DATA TO PROCESS ::

/-! ## The displayed governing binomial (A)/(B) IS the Def. 5.13 transform -/

/-- **Prop. 5.16, displays (A)/(B) for `B_{𝔙,(s_{F_k},s)}` = the Def. 5.13 transform `govAt`**, on every frame with `u_k` distinct
and the block bookkeeping of `IsStandard` (iv).
[cite: Hu2025, Prop. 5.16 displays (A)/(B), pp. 89–92 (unrefereed preprint arXiv:2507.21400v1 under adjudication, D-0012/D-0089 — kernel support on OUR typed carrier of row 106; nothing of the source asserted)] -/
theorem dispGov_eq_govAt (hult : Function.Injective Φ.ult) (hblk : ∀ k r, Φ.lead k = some r → Φ.blk r = k)
    (hterm : ∀ k τ r, Φ.termR k τ = some r → Φ.blk r = k ∧ Φ.lead k ≠ some r)
    (c : Φ.Chart) (j : Fin Φ.N) (τ : Fin (Φ.t j)) :
    Prop5_16_dispGov Φ R c j τ = (Φ.govAt c (j.val + 1) j τ).toPoly (R := R) := by
  have hbelow := Φ.transformB_gov0_below hult hblk hterm c j τ
  -- the minus factor `M = x̃_{u_s} x̃_{v_s}` below block j, and its value at `(m,u_j)`
  set M := Φ.tildeExp c j.val (Φ.termP₁ j τ) + Φ.tildeExp c j.val (Φ.termP₂ j τ) with hM
  cases hl : Φ.lead j with
  | none =>
    have hstep : Φ.step c j = none := Φ.step_of_lead_none hl
    have hgov : Φ.govAt c (j.val + 1) j τ = ⟨eOpt (Φ.termR j τ) + eP (Φ.ult j), M⟩ := by
      rw [govAt, Φ.transformB_succ', hstep, Option.elim_none, hbelow, hl]
      simp [eOpt, hM]
    have ht : ∀ w, Φ.tildeExp c (j.val + 1) w = Φ.tildeExp c j.val w := fun w => by
      rw [Φ.tildeExp_succ, hstep, Option.elim_none]
    simp only [Prop5_16_dispGov, hl, Option.elim_none, hgov, Binomial.toPoly_eq, xOpt_eq_monomial, xTilde_eq_monomial,
      X_eq_monomial', monomial_mul, one_mul, ht, hM, eP_eq]
  | some r =>
    obtain ⟨s, hstep, hexc⟩ := Φ.step_of_lead_some c hl
    have hcen := (Φ.step_spec hl hstep).1
    have hyd : (Sum.inl (Φ.ult j) : P ⊕ Rs) ≠ Sum.inr r := Sum.inl_ne_inr
    have hAy : (eOpt (Φ.termR j τ) : (P ⊕ Rs) →₀ ℕ) (Sum.inl (Φ.ult j)) = 0 := by
      cases Φ.termR j τ <;> simp [eOpt]
    have hAd : (eOpt (Φ.termR j τ) : (P ⊕ Rs) →₀ ℕ) (Sum.inr r) = 0 := by
      cases hρ : Φ.termR j τ with
      | none => simp [eOpt]
      | some ρ =>
        simp only [eOpt, Option.elim_some]
        rw [Finsupp.single_eq_of_ne]
        intro h
        have hrr := Sum.inr_injective h
        subst hrr
        exact (hterm j τ _ hρ).2 hl
    have hMd : M (Sum.inr r) = 0 := by
      have hne : ∀ s' ∈ Φ.seq c 0 j.val, (Sum.inr r : P ⊕ Rs) ≠ s'.exc := fun s' hs' h =>
        Φ.lead_not_mem_centre hblk hl s' hs' (h ▸ s'.exc_mem)
      have key : ∀ w, Φ.tildeExp c j.val w (Sum.inr r) = 0 := by
        intro w
        simp only [tildeExp]
        suffices hh : ∀ (L : ChartSeq (P ⊕ Rs)) (T : (P ⊕ Rs) →₀ ℕ), (∀ s' ∈ L, (Sum.inr r : P ⊕ Rs) ≠ s'.exc) →
            T (Sum.inr r) = 0 → ChartSeq.pullbackExp L T (Sum.inr r) = 0 from
          hh _ _ hne (by rw [Finsupp.single_eq_of_ne]; exact Sum.inr_ne_inl)
        intro L
        induction L with
        | nil => intro T _ hT; exact hT
        | cons s' L ih =>
          intro T hL hT
          rw [ChartSeq.pullbackExp_cons]
          exact ih _ (fun s'' hs'' => hL s'' (by simp [hs''])) (by rw [s'.pullbackExp_apply_of_ne_exc T (hL s' (by simp)), hT])
      simp [hM, key]
    have ht : ∀ w, Φ.tildeExp c (j.val + 1) w = s.pullbackExp (Φ.tildeExp c j.val w) := fun w => by
      rw [Φ.tildeExp_succ, hstep, Option.elim_some]
    have hMsucc : Φ.tildeExp c (j.val + 1) (Φ.termP₁ j τ) + Φ.tildeExp c (j.val + 1) (Φ.termP₂ j τ) = s.pullbackExp M := by
      rw [ht, ht, hM, s.pullbackExp_add]
    cases hk : c j with
    | varrho =>
      have he : s.exc = Sum.inr r := by rw [hexc, hk, ThetaKind.varrho_by]
      have hgov : Φ.govAt c (j.val + 1) j τ = ⟨eOpt (Φ.termR j τ) + eP (Φ.ult j), s.pullbackExp M⟩ := by
        rw [govAt, Φ.transformB_succ', hstep, Option.elim_some, hbelow, hl]
        simp only [eOpt, Option.elim_some, eP_eq]
        exact s.properTransform_own_block_rho hyd hcen he _ _ hAy hAd hMd
      simp only [Prop5_16_dispGov, hl, Option.elim_some, hk, ThetaKind.varrho_by, hgov, Binomial.toPoly_eq, xOpt_eq_monomial,
        xTilde_eq_monomial, X_eq_monomial', monomial_mul, one_mul, hMsucc, eP_eq]
    | varpi =>
      have he : s.exc = Sum.inl (Φ.ult j) := by rw [hexc, hk, ThetaKind.varpi_by]
      have hgov : Φ.govAt c (j.val + 1) j τ = ⟨eOpt (Φ.termR j τ), Finsupp.single (Sum.inr r) 1 + s.pullbackExp M⟩ := by
        rw [govAt, Φ.transformB_succ', hstep, Option.elim_some, hbelow, hl]
        simp only [eOpt, Option.elim_some, eP_eq]
        exact s.properTransform_own_block_pi hyd hcen he _ _ hAy hAd hMd
      simp only [Prop5_16_dispGov, hl, Option.elim_some, hk, ThetaKind.varpi_by, hgov, Binomial.toPoly_eq, xOpt_eq_monomial,
        xTilde_eq_monomial, X_eq_monomial', monomial_mul, one_mul, ← hMsucc, add_assoc]

/-! ## The displayed linearized relation (A)/(B) IS the pull-back `L_{𝔙,F_k}` -/

/-- **Prop. 5.16, displays (A)/(B) for `L_{𝔙,F_k}` = the Def. 5.13 transform `linAt` (pull-back of `L_{𝔙_[0],F_k}`)**, on every
frame with the block bookkeeping of `IsStandard` (iv).
[cite: Hu2025, Prop. 5.16 displays (A)/(B), pp. 89–92 (unrefereed preprint arXiv:2507.21400v1 under adjudication, D-0012/D-0089 — kernel support on OUR typed carrier of row 106; nothing of the source asserted)] -/
theorem dispLin_eq_linAt (hblk : ∀ k r, Φ.lead k = some r → Φ.blk r = k)
    (hterm : ∀ k τ r, Φ.termR k τ = some r → Φ.blk r = k ∧ Φ.lead k ≠ some r)
    (c : Φ.Chart) (j : Fin Φ.N) :
    Prop5_16_dispLin Φ R c j = Φ.linAt R c (j.val + 1) j := by
  -- the non-leading coordinates are never moved
  have hterms : ∀ τ, Φ.proj R c (j.val + 1) (xOpt R (Φ.termR j τ)) = xOpt R (Φ.termR j τ) := by
    intro τ
    cases hρ : Φ.termR j τ with
    | none => simp [xOpt]
    | some ρ =>
      simp only [xOpt, Option.elim_some, proj]
      exact ChartSeq.pullback_X_of_forall_not_mem _ (Φ.termR_not_mem_centre hblk hterm hρ)
  have hsum : Φ.proj R c (j.val + 1) (∑ τ : Fin (Φ.t j), Φ.sgnTerm j τ • xOpt R (Φ.termR j τ)) =
      ∑ τ : Fin (Φ.t j), Φ.sgnTerm j τ • xOpt R (Φ.termR j τ) := by
    rw [map_sum]
    exact Finset.sum_congr rfl fun τ _ => by rw [map_zsmul, hterms]
  cases hl : Φ.lead j with
  | none =>
    have hlead : Φ.proj R c (j.val + 1) (xOpt R (none : Option Rs)) = 1 := by simp [xOpt]
    simp only [Prop5_16_dispLin, hl, Option.elim_none, linAt, lin0, map_add, map_zsmul, hsum]
    rw [hlead]
  | some r =>
    obtain ⟨s, hstep, hexc⟩ := Φ.step_of_lead_some c hl
    have hcen := (Φ.step_spec hl hstep).1
    have hbelow : Φ.proj R c j.val (X (Sum.inr r)) = X (Sum.inr r) :=
      ChartSeq.pullback_X_of_forall_not_mem _ (Φ.lead_not_mem_centre hblk hl)
    have hmem : (Sum.inr r : P ⊕ Rs) ∈ s.centre := by rw [hcen]; simp
    cases hk : c j with
    | varrho =>
      have he : s.exc = Sum.inr r := by rw [hexc, hk, ThetaKind.varrho_by]
      have hlead : Φ.proj R c (j.val + 1) (xOpt R (some r)) = X (Sum.inr r) := by
        rw [xOpt, Option.elim_some, Φ.proj_succ, hstep, Option.elim_some, hbelow, ← he, s.pullback_X_exc]
      simp only [Prop5_16_dispLin, hl, Option.elim_some, hk, ThetaKind.varrho_by, linAt, lin0, map_add, map_zsmul, hsum]
      rw [hlead]
    | varpi =>
      have he : s.exc = Sum.inl (Φ.ult j) := by rw [hexc, hk, ThetaKind.varpi_by]
      have hlead : Φ.proj R c (j.val + 1) (xOpt R (some r)) = X (Sum.inl (Φ.ult j)) * X (Sum.inr r) := by
        rw [xOpt, Option.elim_some, Φ.proj_succ, hstep, Option.elim_some, hbelow,
          s.pullback_X_of_mem hmem (by rw [he]; exact Sum.inr_ne_inl), he]
      simp only [Prop5_16_dispLin, hl, Option.elim_some, hk, ThetaKind.varpi_by, linAt, lin0, map_add, map_zsmul, hsum]
      rw [hlead]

EXERCISE DIRECTIONS ::
Reproduce the lines of the records exactly, from the first one through the line that contains "have hstep : Φ.step".

EXPECTED OUTPUT ::
/-! ## The displayed governing binomial (A)/(B) IS the Def. 5.13 transform -/

/-- **Prop. 5.16, displays (A)/(B) for `B_{𝔙,(s_{F_k},s)}` = the Def. 5.13 transform `govAt`**, on every frame with `u_k` distinct
and the block bookkeeping of `IsStandard` (iv).
[cite: Hu2025, Prop. 5.16 displays (A)/(B), pp. 89–92 (unrefereed preprint arXiv:2507.21400v1 under adjudication, D-0012/D-0089 — kernel support on OUR typed carrier of row 106; nothing of the source asserted)] -/
theorem dispGov_eq_govAt (hult : Function.Injective Φ.ult) (hblk : ∀ k r, Φ.lead k = some r → Φ.blk r = k)
    (hterm : ∀ k τ r, Φ.termR k τ = some r → Φ.blk r = k ∧ Φ.lead k ≠ some r)
    (c : Φ.Chart) (j : Fin Φ.N) (τ : Fin (Φ.t j)) :
    Prop5_16_dispGov Φ R c j τ = (Φ.govAt c (j.val + 1) j τ).toPoly (R := R) := by
  have hbelow := Φ.transformB_gov0_below hult hblk hterm c j τ
  -- the minus factor `M = x̃_{u_s} x̃_{v_s}` below block j, and its value at `(m,u_j)`
  set M := Φ.tildeExp c j.val (Φ.termP₁ j τ) + Φ.tildeExp c j.val (Φ.termP₂ j τ) with hM
  cases hl : Φ.lead j with
  | none =>
    have hstep : Φ.step c j = none := Φ.step_of_lead_none hl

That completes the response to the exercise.